* _WHAT THE TASK REQUIRES_
Exactly the lines from the one containing "obtain ⟨A, R, hAR, hAc, hνR⟩" to the final line below should be output, and no others.

Collected data

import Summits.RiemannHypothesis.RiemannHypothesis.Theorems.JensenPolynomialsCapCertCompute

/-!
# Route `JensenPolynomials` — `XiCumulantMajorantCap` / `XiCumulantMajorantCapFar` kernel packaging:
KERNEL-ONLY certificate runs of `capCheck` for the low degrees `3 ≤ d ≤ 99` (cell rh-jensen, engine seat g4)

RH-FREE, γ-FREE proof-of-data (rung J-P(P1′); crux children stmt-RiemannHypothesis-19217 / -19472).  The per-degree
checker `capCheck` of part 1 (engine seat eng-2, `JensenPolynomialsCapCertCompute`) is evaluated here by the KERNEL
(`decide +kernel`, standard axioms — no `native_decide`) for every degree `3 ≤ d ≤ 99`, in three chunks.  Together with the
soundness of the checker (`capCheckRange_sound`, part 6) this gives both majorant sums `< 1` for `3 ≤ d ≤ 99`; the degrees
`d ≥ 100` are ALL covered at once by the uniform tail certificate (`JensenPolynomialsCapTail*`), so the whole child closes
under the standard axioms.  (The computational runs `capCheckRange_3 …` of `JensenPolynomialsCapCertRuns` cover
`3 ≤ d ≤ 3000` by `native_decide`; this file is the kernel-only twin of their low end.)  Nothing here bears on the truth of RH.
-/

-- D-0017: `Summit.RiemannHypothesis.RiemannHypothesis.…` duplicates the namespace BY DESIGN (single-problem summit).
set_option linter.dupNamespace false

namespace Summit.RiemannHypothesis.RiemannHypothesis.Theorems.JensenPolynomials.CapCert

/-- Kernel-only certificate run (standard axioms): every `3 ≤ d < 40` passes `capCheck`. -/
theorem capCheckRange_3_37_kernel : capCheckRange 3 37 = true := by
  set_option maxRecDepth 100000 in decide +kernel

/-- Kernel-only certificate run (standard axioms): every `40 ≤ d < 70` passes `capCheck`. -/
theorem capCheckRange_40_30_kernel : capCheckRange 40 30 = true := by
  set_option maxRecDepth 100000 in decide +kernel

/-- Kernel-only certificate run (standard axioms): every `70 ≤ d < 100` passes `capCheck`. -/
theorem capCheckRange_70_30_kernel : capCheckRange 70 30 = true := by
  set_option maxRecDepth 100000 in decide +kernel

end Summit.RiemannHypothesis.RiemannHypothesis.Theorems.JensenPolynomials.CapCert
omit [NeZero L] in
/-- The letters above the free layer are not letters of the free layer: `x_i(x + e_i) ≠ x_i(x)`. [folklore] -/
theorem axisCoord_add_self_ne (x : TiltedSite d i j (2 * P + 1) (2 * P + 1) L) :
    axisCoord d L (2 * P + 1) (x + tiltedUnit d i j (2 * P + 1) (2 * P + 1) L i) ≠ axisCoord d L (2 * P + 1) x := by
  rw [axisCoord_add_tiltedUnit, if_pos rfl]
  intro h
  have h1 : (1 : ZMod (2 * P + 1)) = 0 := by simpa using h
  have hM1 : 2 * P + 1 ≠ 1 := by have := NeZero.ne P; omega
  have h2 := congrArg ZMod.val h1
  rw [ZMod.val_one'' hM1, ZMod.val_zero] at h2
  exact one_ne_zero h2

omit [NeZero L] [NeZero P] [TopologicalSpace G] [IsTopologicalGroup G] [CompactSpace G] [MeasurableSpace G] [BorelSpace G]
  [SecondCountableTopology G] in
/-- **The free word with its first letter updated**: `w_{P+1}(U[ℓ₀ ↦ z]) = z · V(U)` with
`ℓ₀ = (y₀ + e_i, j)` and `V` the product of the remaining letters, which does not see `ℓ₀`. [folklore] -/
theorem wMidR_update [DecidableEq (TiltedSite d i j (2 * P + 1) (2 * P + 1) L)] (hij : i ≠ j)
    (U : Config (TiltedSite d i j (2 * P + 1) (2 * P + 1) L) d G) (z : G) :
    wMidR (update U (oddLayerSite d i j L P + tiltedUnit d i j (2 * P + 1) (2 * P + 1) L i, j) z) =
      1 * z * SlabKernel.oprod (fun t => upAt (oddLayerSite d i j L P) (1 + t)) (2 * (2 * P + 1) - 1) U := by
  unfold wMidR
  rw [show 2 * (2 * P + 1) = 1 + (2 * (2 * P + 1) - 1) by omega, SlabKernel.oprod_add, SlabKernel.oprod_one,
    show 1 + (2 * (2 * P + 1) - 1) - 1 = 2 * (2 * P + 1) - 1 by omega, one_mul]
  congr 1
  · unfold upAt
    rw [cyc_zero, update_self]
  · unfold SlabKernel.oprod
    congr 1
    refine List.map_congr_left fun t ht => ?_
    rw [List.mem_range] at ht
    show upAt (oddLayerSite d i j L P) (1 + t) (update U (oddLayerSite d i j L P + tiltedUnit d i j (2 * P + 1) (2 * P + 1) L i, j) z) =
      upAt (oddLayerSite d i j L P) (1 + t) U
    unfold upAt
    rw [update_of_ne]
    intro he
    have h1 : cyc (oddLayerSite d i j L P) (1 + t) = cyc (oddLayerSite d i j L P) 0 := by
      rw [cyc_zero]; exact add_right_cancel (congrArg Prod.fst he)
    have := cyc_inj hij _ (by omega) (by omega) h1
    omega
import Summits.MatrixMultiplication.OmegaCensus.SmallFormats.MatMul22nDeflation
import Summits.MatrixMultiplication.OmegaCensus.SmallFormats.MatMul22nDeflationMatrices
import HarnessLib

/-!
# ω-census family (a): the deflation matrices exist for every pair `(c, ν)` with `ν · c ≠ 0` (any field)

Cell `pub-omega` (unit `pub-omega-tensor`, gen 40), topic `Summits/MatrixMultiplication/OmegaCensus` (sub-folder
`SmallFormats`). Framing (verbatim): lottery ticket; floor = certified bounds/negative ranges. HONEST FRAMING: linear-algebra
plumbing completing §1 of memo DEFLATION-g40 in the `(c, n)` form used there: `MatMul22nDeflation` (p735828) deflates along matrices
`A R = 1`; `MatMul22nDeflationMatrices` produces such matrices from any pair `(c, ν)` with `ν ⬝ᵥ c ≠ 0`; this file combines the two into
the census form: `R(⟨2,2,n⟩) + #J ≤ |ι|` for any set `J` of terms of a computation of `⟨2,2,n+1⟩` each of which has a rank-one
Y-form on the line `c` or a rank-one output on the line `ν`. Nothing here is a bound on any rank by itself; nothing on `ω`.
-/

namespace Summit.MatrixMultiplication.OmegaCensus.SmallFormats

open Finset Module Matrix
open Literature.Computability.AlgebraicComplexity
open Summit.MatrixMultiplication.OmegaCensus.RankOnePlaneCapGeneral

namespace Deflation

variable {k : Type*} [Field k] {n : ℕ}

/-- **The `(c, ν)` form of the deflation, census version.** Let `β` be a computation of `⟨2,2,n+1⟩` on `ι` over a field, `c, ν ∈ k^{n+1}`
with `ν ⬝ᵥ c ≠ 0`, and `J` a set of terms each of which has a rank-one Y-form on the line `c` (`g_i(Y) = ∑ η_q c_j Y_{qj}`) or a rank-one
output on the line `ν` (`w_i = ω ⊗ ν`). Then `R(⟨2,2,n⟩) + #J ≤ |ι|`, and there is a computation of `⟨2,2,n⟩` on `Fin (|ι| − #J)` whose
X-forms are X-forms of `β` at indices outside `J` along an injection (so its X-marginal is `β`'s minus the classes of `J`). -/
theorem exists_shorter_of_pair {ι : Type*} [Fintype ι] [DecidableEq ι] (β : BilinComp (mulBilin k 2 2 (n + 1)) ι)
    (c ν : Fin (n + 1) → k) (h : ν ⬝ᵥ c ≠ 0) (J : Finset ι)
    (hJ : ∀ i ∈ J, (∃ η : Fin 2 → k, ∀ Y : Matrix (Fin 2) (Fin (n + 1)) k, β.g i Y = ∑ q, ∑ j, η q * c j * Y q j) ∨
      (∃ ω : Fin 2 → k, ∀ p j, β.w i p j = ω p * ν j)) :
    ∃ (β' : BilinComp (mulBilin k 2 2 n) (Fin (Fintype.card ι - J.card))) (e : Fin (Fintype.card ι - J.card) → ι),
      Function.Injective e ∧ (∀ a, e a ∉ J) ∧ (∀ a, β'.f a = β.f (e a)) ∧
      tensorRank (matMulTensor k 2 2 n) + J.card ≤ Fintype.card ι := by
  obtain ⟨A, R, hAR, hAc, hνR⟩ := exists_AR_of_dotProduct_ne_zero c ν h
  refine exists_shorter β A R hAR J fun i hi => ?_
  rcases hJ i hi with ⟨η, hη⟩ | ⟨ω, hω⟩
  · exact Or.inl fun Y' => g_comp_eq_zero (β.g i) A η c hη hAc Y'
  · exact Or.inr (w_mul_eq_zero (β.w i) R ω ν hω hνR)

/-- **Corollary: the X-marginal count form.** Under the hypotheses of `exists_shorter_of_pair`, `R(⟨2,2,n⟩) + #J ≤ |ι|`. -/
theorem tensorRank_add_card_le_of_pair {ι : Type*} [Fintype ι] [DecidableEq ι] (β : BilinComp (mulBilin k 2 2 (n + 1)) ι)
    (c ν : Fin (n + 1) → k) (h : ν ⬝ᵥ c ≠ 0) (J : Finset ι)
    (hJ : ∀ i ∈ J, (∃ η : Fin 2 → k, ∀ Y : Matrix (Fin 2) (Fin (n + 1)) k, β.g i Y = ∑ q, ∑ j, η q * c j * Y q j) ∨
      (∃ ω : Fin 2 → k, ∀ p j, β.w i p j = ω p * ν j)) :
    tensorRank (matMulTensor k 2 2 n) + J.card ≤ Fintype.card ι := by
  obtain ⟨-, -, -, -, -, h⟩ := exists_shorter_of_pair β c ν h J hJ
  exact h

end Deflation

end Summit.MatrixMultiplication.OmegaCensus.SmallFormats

* _RESULT BELOW_
  obtain ⟨A, R, hAR, hAc, hνR⟩ := exists_AR_of_dotProduct_ne_zero c ν h
  refine exists_shorter β A R hAR J fun i hi => ?_
  rcases hJ i hi with ⟨η, hη⟩ | ⟨ω, hω⟩
  · exact Or.inl fun Y' => g_comp_eq_zero (β.g i) A η c hη hAc Y'
  · exact Or.inr (w_mul_eq_zero (β.w i) R ω ν hω hνR)

/-- **Corollary: the X-marginal count form.** Under the hypotheses of `exists_shorter_of_pair`, `R(⟨2,2,n⟩) + #J ≤ |ι|`. -/
theorem tensorRank_add_card_le_of_pair {ι : Type*} [Fintype ι] [DecidableEq ι] (β : BilinComp (mulBilin k 2 2 (n + 1)) ι)
    (c ν : Fin (n + 1) → k) (h : ν ⬝ᵥ c ≠ 0) (J : Finset ι)
    (hJ : ∀ i ∈ J, (∃ η : Fin 2 → k, ∀ Y : Matrix (Fin 2) (Fin (n + 1)) k, β.g i Y = ∑ q, ∑ j, η q * c j * Y q j) ∨
      (∃ ω : Fin 2 → k, ∀ p j, β.w i p j = ω p * ν j)) :
    tensorRank (matMulTensor k 2 2 n) + J.card ≤ Fintype.card ι := by
  obtain ⟨-, -, -, -, -, h⟩ := exists_shorter_of_pair β c ν h J hJ
  exact h

end Deflation

end Summit.MatrixMultiplication.OmegaCensus.SmallFormats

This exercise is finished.